Dan de fantoomtijdtheorie als verklaringsmodel. Zoals ik dit nu begrijp (correct me if I am wrong), lijkt dit als focusgebied het gebied te hebben dat we nu Duitsland noemen. De verklaring voor de weinige (tot geen) vondsten - uit een bepaalde tijd - is dat die tijd nooit heeft bestaan. Als ik op
Feikema af mag gaan, dan is er een 'hint' te vinden bij de Gregoriaanse kalendercorrectie. Er zouden te weinig dagen (slechts 10) zijn gecorrigeerd, want volgens de 'officiele' jaartelling zouden er 13 nodig zijn geweest om de jaarlijkse fout aan seconden weer in te lopen. Er zouden dus 297 jaren missen. Dat zouden Gregorius en de zijnen toen al weten, maar het zou 'verdoezeld' zijn door in geschriften van alles aan elkaar te praten. Dat is een hele andere verklaring dan zoeken op de verkeerde plaats.
Deze verklaringsmodellen lijken elkaar natuurlijk tegen te spreken wat de tijdlijn. Of dat ook echt zo is, vereist in mijn optiek meer studie. Als je kijkt naar de argumenten (let wel, ik ga hier even op die site af) dan zie je dat beide verklaringsmodellen er vanuit gaan dat er iets aan de hand is met de traditionele visie op de Karolingers in
Duitsland. Verder wijzen aanhangers van beide verklaringsmodellen op het feit hoe weinig van de Noormannen is teruggevonden. Zo zijn er in Duitsland uit die periode amper tot geen verdedigingsmuren gevonden. Alsof ze de boel maar over zich heen lieten komen. De verwoesting van Keulen zou ook niet terug gevonden zijn. Dat laatste sluit natuurlijk weer aan bij de verwarring over 'Colonia', zoals de Verslepingstheorie aangeeft. Zijspoortje: zelfs Blok stelde in 1978 in een
krantenartikel dat er geen 'Wikingen' in Friesland zaten. Volgens beide theorieƫn is de tiende eeuw een soort schanierpunt in de tijd: vanaf dan kun je weer wat op de traditionele kijk gaan vertrouwen, omdat dan bronnen en vondsten weer in de pas gaan lopen.
Als motivatie voor het 'Grote Knoeien met de Tijd' lijkt streven naar macht en hebzucht te worden aangevoerd. Allerlei partijen zouden in het begin van het tweede millenium vele aktes hebben laten verschijnen, waarbij ze refereerden aan eerder verleend bezit. Dit is dezelfde motivatie die Delahaye - als aanhanger van de Verslepingstheorie - bij Echternach heeft gezien.

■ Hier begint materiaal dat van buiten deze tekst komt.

/-
Copyright (c) 2026. All rights reserved.
Released under Apache 2.0 license as described in the file LICENSE.
b2b-lace LEAN TYPING SEAT 1 (lean1-g37), census row 11 (K/U/KM2 atoms at d := 10), column K_{n,0}: what-if /
input-certification lane; record certificate untouched.
-/
import Literature.Probability.FitznerVanDerHofstad2017.SrwKZeroAxisCellsD10
import Literature.Probability.FitznerVanDerHofstad2017.SrwKZeroFarRowsD10
import Literature.Probability.FitznerVanDerHofstad2017.SrwRegionSplitAxisCells
import Literature.Probability.FitznerVanDerHofstad2017.SrwKSupTableD10
import HarnessLib

/-!
# `K_{n,0}` region sups at `d = 10` from the axis cells, the m-uniform far rows and the CS cone

Input-certification module at the SRW-table parameter `d := 10` (what-if lane).  For the diagrammatic-bound
quantity `K_{n,0}(x) = ∫ |D̂^{(x)}(k)| Ĉ(k)ⁿ dk/(2π)^d` ((3.36) p. 1071) this file proves literal sups over the
three standard regions of the bound assembly ((5.15)–(5.16) p. 1092, §5.1 p. 1093),

  `x ≠ 0 → K_{n,0}(x) ≤ S¹_n`,  `Σ_μ |x_μ| ≥ 2 → K_{n,0}(x) ≤ S²_n`,  `Σ_μ |x_μ| ≥ 3 → K_{n,0}(x) ≤ S³_n`,

each as ONE closed term over theorems already in the tree (no new analysis, no certificate, no definition):
the region lemmas `srwK_le_of_axisFamily_nodeSplits_one/two/three` (`SrwRegionSplitAxisCells` §3: the sup over
a region is attained on the axis family `{±m e_i}` or controlled by Cauchy–Schwarz node splits
`K_{n,0}(y)² ≤ I_{n,0}(0) · W_{n,0}(y)` at the cone nodes `1^r` (`r ≥ 2`, resp. `r ≥ 3` together with `2e₁+e₂`,
`2e₁+2e₂`)), fed with

* the axis cells `K_{n,0}(m e_i) ≤ c_{n,m}`, `m = 1, …, 5` (`SrwKZeroAxisCellsD10.srwK_zero_cell_d10_n<n>_m<m>`,
  trigonometric-majorant device), peeled one by one (`axisFamily_of_cell_le_of_succ`);
* the tail `|m| ≥ 6`: for `n ≤ 3` the m-uniform far row `SrwKZeroFarRowsD10.FarRowD10.srwK_zero_far_d10_n<n>`
  (`axisFamily_of_uniform_le`); for `n = 4` the Cauchy–Schwarz tail from `|m| ≥ 3` on,
  `srwK_axisFamily_of_seedBounds_cast` with `W_{4,0}(3e₁) ≤ KTUD10.wTab 4 0 .e3`;
* the cone: `KSupD10.i0_valid` (`I_{n,0}(0)`), `KSupD10.wOnes_valid` (`W_{n,0}(1^r)`), `KTUD10.wTab_valid .e12`
  (`W_{n,0}(2e₁+e₂)`, same `W_d`-orbit as `e₁+2e₂`), `KSupD10.pdTab_valid` (`W_{n,0}(2e₁+2e₂)`), closed by
  `exists_split_of_seedBounds_cast` / `exists_pairSplit_of_seedBounds_cast` and `decide +kernel` on the rational
  comparisons `i0 · w ≤ S²`.

THE NUMBERS.  `S` = the least value on the `10⁻⁶` grid above every constraint of the region (cells, tail, cone);
in brackets the binding constraint; `tree` = the region value currently in the tree (`KTUD10.kA n 0 .e1/.e2/.e3`,
the CS-based `SrwKSupTableD10` sups), rounded UP at `10⁻⁶`:

* `n = 1`:  `x ≠ 0`: 0.205724 [cell m=1] (tree 0.251176);  `Σ|x_μ| ≥ 2`: 0.194651 [cell m=2] (tree 0.237124);  `Σ|x_μ| ≥ 3`: 0.194495 [cell m=3] (tree 0.236927).
* `n = 2`:  `x ≠ 0`: 0.264049 [cell m=1] (tree 0.322970);  `Σ|x_μ| ≥ 2`: 0.222654 [cell m=2] (tree 0.271337);  `Σ|x_μ| ≥ 3`: 0.221423 [far row |m|>=6] (tree 0.269685).
* `n = 3`:  `x ≠ 0`: 0.399164 [cell m=1] (tree 0.485834);  `Σ|x_μ| ≥ 2`: 0.286086 [far row |m|>=6] (tree 0.349261);  `Σ|x_μ| ≥ 3`: 0.286086 [far row |m|>=6] (tree 0.338954).
* `n = 4`:  `x ≠ 0`: 0.775000 [cell m=1] (tree 0.929159);  `Σ|x_μ| ≥ 2`: 0.577368 [cone 1^2] (tree 0.599770);  `Σ|x_μ| ≥ 3`: —.

(`n = 4`, `Σ|x_μ| ≥ 3` is not restated: there the CS tail at `3e₁` binds and the tree value stands.)

Sources: Fitzner–van der Hofstad [cite: FitznerVanDerHofstad2016NoBLE, (3.36) p. 1071, (5.15)–(5.16) p. 1092,
§5.1 p. 1093]; Hara–Slade, *Mean-field critical behaviour for percolation in high dimensions*, Comm. Math. Phys. 128
(1990), Lemma 5.6 p. 367 and App. B pp. 383–385 [cite: HaraSlade1990] (sup of a lattice integral over a region by
finitely many lattice points plus a uniform tail).
-/

namespace Literature.Probability.FitznerVanDerHofstad2017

Feikema vermeldt verder nog iets - voor mij - opvallends:
"Zelfs de aan Einhard toegeschreven Vita Caroli is een vervalsing. Deze biografie van Karel de Grote is in de twaalfde eeuw verschenen en is een bewerking van de door de Romeinse historicus Suetonius (ca 77- ca 130 na Chr.) geschreven biografie (De vita Caesarum) van keizer Augustus.". Die kende ik nog niet. Dat ga ik zeker nog een keer uitzoeken.
Wat die bronnen betreft vind ik de link met bronnen uit Ierland trouwens wel interessant: hoe vaak wordt in die bronnen gerefereerd aan steden/plaatsen/gebieden in wat we nu 'Nederland' en/of 'Duitsland' noemen. Het wel of niet aanwezig zijn zegt in elk geval iets over in hoeverre bepaalde zaken 'internationale' bekendheid genoten. Zie ook die uitbraken van de pest. Belangrijke vraag is natuurlijk wel in hoeverre die Ierse bronnen weer betrouwbaar zijn.
Of de fantoomtijdtheorie nu de werkelijke verklaring voor het missen van vondsten e.d. is of niet: dankzij het poneren van die theorie door een gepromoveerd wetenschapper lijken traditionalisten (in de zin dat veel bronnen naar Duitsland zijn getrokken) meer archeologisch bewijs aan te moeten leveren. En dat kan alleen maar goed zijn voor de waarheidsvinding.